**Exercise prompt:** Transcribe exactly the first line of the listing below and each line that follows it, ending with the line that contains "smooth function** (off", and omit the remainder.
○ ○ ○ ○ ○ ○ ○
/-- **Applying a vector field smooth on `cellSource` to a smooth function supported in `cellSource` gives a
smooth function** (off `cellSource` the function vanishes near every point). [folklore] -/
theorem contDiff_vecField {ζ : E∞ → E∞} (hζ : ContDiffOn ℝ ∞ ζ (cellSource n R∞)) {h : E∞ → ℂ}
    (hs : ContDiff ℝ ∞ h) (hW : tsupport h ⊆ cellSource n R∞) : ContDiff ℝ ∞ (vecField ζ h) := by
  refine contDiff_iff_contDiffAt.2 fun e => ?_
  have hdf : ContDiff ℝ ∞ (fderiv ℝ h) := hs.fderiv_right (m := ∞) (by simp)
  by_cases he : e ∈ cellSource n R∞
  · exact hdf.contDiffAt.clm_apply (hζ.contDiffAt (isOpen_cellSource.mem_nhds he))
  · -- `fderiv h` vanishes near `e ∉ tsupport h`
    have hne : e ∉ tsupport (fderiv ℝ h) := fun h' => he (hW (tsupport_fderiv_subset ℝ h'))
    have hev : vecField ζ h =ᶠ[𝓝 e] fun _ => 0 := by
      have hopen : IsOpen (tsupport (fderiv ℝ h))ᶜ := (isClosed_tsupport _).isOpen_compl
      filter_upwards [hopen.mem_nhds hne] with x hx
      simp only [vecField, image_eq_zero_of_notMem_tsupport hx, _root_.zero_apply]
    exact contDiffAt_const.congr_of_eventuallyEq hev

/-- The support of `ζ · h` is inside that of `h`. [folklore] -/
theorem tsupport_vecField_subset (ζ : E∞ → E∞) (h : E∞ → ℂ) : tsupport (vecField ζ h) ⊆ tsupport h := by
  refine (closure_mono fun e he => ?_).trans (tsupport_fderiv_subset ℝ (f := h))
  rw [Function.mem_support] at he ⊢
  intro h0
  exact he (by simp only [vecField, h0, _root_.zero_apply])

/-- `cellOpR X h` is smooth for smooth `h` supported in `cellSource`. [folklore] -/
theorem contDiff_cellOpR (X : Mat) {h : E∞ → ℂ} (hs : ContDiff ℝ ∞ h) (hW : tsupport h ⊆ cellSource n R∞) :
    ContDiff ℝ ∞ (cellOpR X h) :=
  contDiff_vecField (contDiffOn_cellVecR X) hs hW

/-- `cellOpL X h` is smooth for smooth `h` supported in `cellSource`. [folklore] -/
theorem contDiff_cellOpL (X : Mat) {h : E∞ → ℂ} (hs : ContDiff ℝ ∞ h) (hW : tsupport h ⊆ cellSource n R∞) :
    ContDiff ℝ ∞ (cellOpL X h) :=
  contDiff_vecField (contDiffOn_cellVecL X) hs hW

/-- `tsupport (cellOpR X h) ⊆ tsupport h`. [folklore] -/
theorem tsupport_cellOpR_subset (X : Mat) (h : E∞ → ℂ) : tsupport (cellOpR (n := n) (K := K) X h) ⊆ tsupport h :=
  tsupport_vecField_subset _ h

/-- `tsupport (cellOpL X h) ⊆ tsupport h`. [folklore] -/
theorem tsupport_cellOpL_subset (X : Mat) (h : E∞ → ℂ) : tsupport (cellOpL (n := n) (K := K) X h) ⊆ tsupport h :=
  tsupport_vecField_subset _ h

end VectorFields

/-! ### 2. `R_X (cellPush h) = cellPush (R̃_X h)` and `L_X (cellPush h) = cellPush (L̃_X h)` -/

section FirstOrder

/-- The right exponential curve `s ↦ g exp(sX)` in `M_n(K_∞)` has derivative `g X` at `0`. [folklore] -/
theorem hasDerivAt_coe_mul_expGL (g : G∞) (X : Mat) :
    HasDerivAt (fun s : ℝ => ((g * expGL (s • X) : G∞) : Mat)) ((g : Mat) * X) 0 := by
  have h1 : HasDerivAt (fun s : ℝ => NormedSpace.exp (s • X)) (X * NormedSpace.exp ((0 : ℝ) • X)) 0 :=
    hasDerivAt_exp_smul_const' (𝕂 := ℝ) X 0
  rw [zero_smul, NormedSpace.exp_zero, mul_one] at h1
  have h2 := h1.const_mul (g : Mat)
  refine h2.congr_of_eventuallyEq (Eventually.of_forall fun s => ?_)
  simp only [Units.val_mul, coe_expGL]

/-- The left exponential curve `s ↦ exp(sX)⁻¹ g` in `M_n(K_∞)` has derivative `-X g` at `0`. [folklore] -/
theorem hasDerivAt_coe_expGL_inv_mul (g : G∞) (X : Mat) :
    HasDerivAt (fun s : ℝ => (((expGL (s • X))⁻¹ * g : G∞) : Mat)) (-(X * (g : Mat))) 0 := by
  have h1 : HasDerivAt (fun s : ℝ => NormedSpace.exp (s • (-X))) ((-X) * NormedSpace.exp ((0 : ℝ) • (-X))) 0 :=
    hasDerivAt_exp_smul_const' (𝕂 := ℝ) (-X) 0
  rw [zero_smul, NormedSpace.exp_zero, mul_one] at h1
  have h2 := h1.mul_const (g : Mat)
  rw [neg_mul] at h2
  refine h2.congr_of_eventuallyEq (Eventually.of_forall fun s => ?_)
  simp only [Units.val_mul, ← expGL_neg, coe_expGL, smul_neg]

/-- The right exponential curve is continuous. [folklore] -/
theorem continuous_coe_mul_expGL (g : G∞) (X : Mat) : Continuous fun s : ℝ => ((g * expGL (s • X) : G∞) : Mat) := by
  have h : (fun s : ℝ => ((g * expGL (s • X) : G∞) : Mat)) = fun s : ℝ => (g : Mat) * NormedSpace.exp (s • X) := by
    funext s; simp only [Units.val_mul, coe_expGL]
  rw [h]
  exact continuous_const.mul (NormedSpace.exp_continuous.comp (continuous_id.smul continuous_const))

/-- The left exponential curve is continuous. [folklore] -/
theorem continuous_coe_expGL_inv_mul (g : G∞) (X : Mat) :
    Continuous fun s : ℝ => (((expGL (s • X))⁻¹ * g : G∞) : Mat) := by
  have h : (fun s : ℝ => (((expGL (s • X))⁻¹ * g : G∞) : Mat)) = fun s : ℝ => NormedSpace.exp (s • (-X)) * (g : Mat) := by
    funext s; simp only [Units.val_mul, ← expGL_neg, coe_expGL, smul_neg]
  rw [h]
  exact (NormedSpace.exp_continuous.comp (continuous_id.smul continuous_const)).mul continuous_const

/-- **`R_X (cellPush h)` on the big cell**: the chain rule along `s ↦ Ψ⁻¹(g exp(sX))`. [folklore] -/
theorem archRightDeriv_cellPush_of_mem {h : E∞ → ℂ} (hs : ContDiff ℝ ∞ h) (X : Mat) {g : G∞} (hg : (g : Mat) ∈ bruhatBigCell n R∞) :
    archRightDeriv X (cellPush h) g =
      fderiv ℝ h ((cellChartHomeo n R∞).symm (g : Mat))
        (fderiv ℝ (cellChartHomeo n R∞).symm (g : Mat) ((g : Mat) * X)) := by
  unfold archRightDeriv
  have hev_mem : ∀ᶠ s : ℝ in 𝓝 0, ((g * expGL (s • X) : G∞) : Mat) ∈ bruhatBigCell n R∞ := by
    have h0 : ((g * expGL ((0 : ℝ) • X) : G∞) : Mat) ∈ bruhatBigCell n R∞ := by
      simpa only [zero_smul, expGL_zero, mul_one] using hg
    exact (continuous_coe_mul_expGL g X).continuousAt.preimage_mem_nhds (isOpen_bruhatBigCell.mem_nhds h0)
  have hev : (fun s : ℝ => cellPush h (g * expGL (s • X))) =ᶠ[𝓝 0]
      fun s : ℝ => h ((cellChartHomeo n R∞).symm ((g * expGL (s • X) : G∞) : Mat)) := by
    filter_upwards [hev_mem] with s hs'
    exact cellPush_apply_of_mem hs'
  rw [hev.deriv_eq]
  have hsymm : HasFDerivAt (cellChartHomeo n R∞).symm (fderiv ℝ (cellChartHomeo n R∞).symm (g : Mat)) (g : Mat) :=
    ((contDiffAt_cellChartHomeo_symm hg).differentiableAt (by simp)).hasFDerivAt
  have h1 := hsymm.comp_hasDerivAt_of_eq (0 : ℝ) (hasDerivAt_coe_mul_expGL g X)
    (by simp only [zero_smul, expGL_zero, mul_one])
  have hh : HasFDerivAt h (fderiv ℝ h ((cellChartHomeo n R∞).symm (g : Mat))) ((cellChartHomeo n R∞).symm (g : Mat)) :=
    ((hs.differentiable (by simp)) _).hasFDerivAt
  have h2 := hh.comp_hasDerivAt_of_eq (0 : ℝ) h1 (by simp only [Function.comp_apply, zero_smul, expGL_zero, mul_one])
  exact h2.deriv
○ ○ ○ ○ ○ ○ ○
**Result of the task:**
/-- **Applying a vector field smooth on `cellSource` to a smooth function supported in `cellSource` gives a
smooth function** (off `cellSource` the function vanishes near every point). [folklore] -/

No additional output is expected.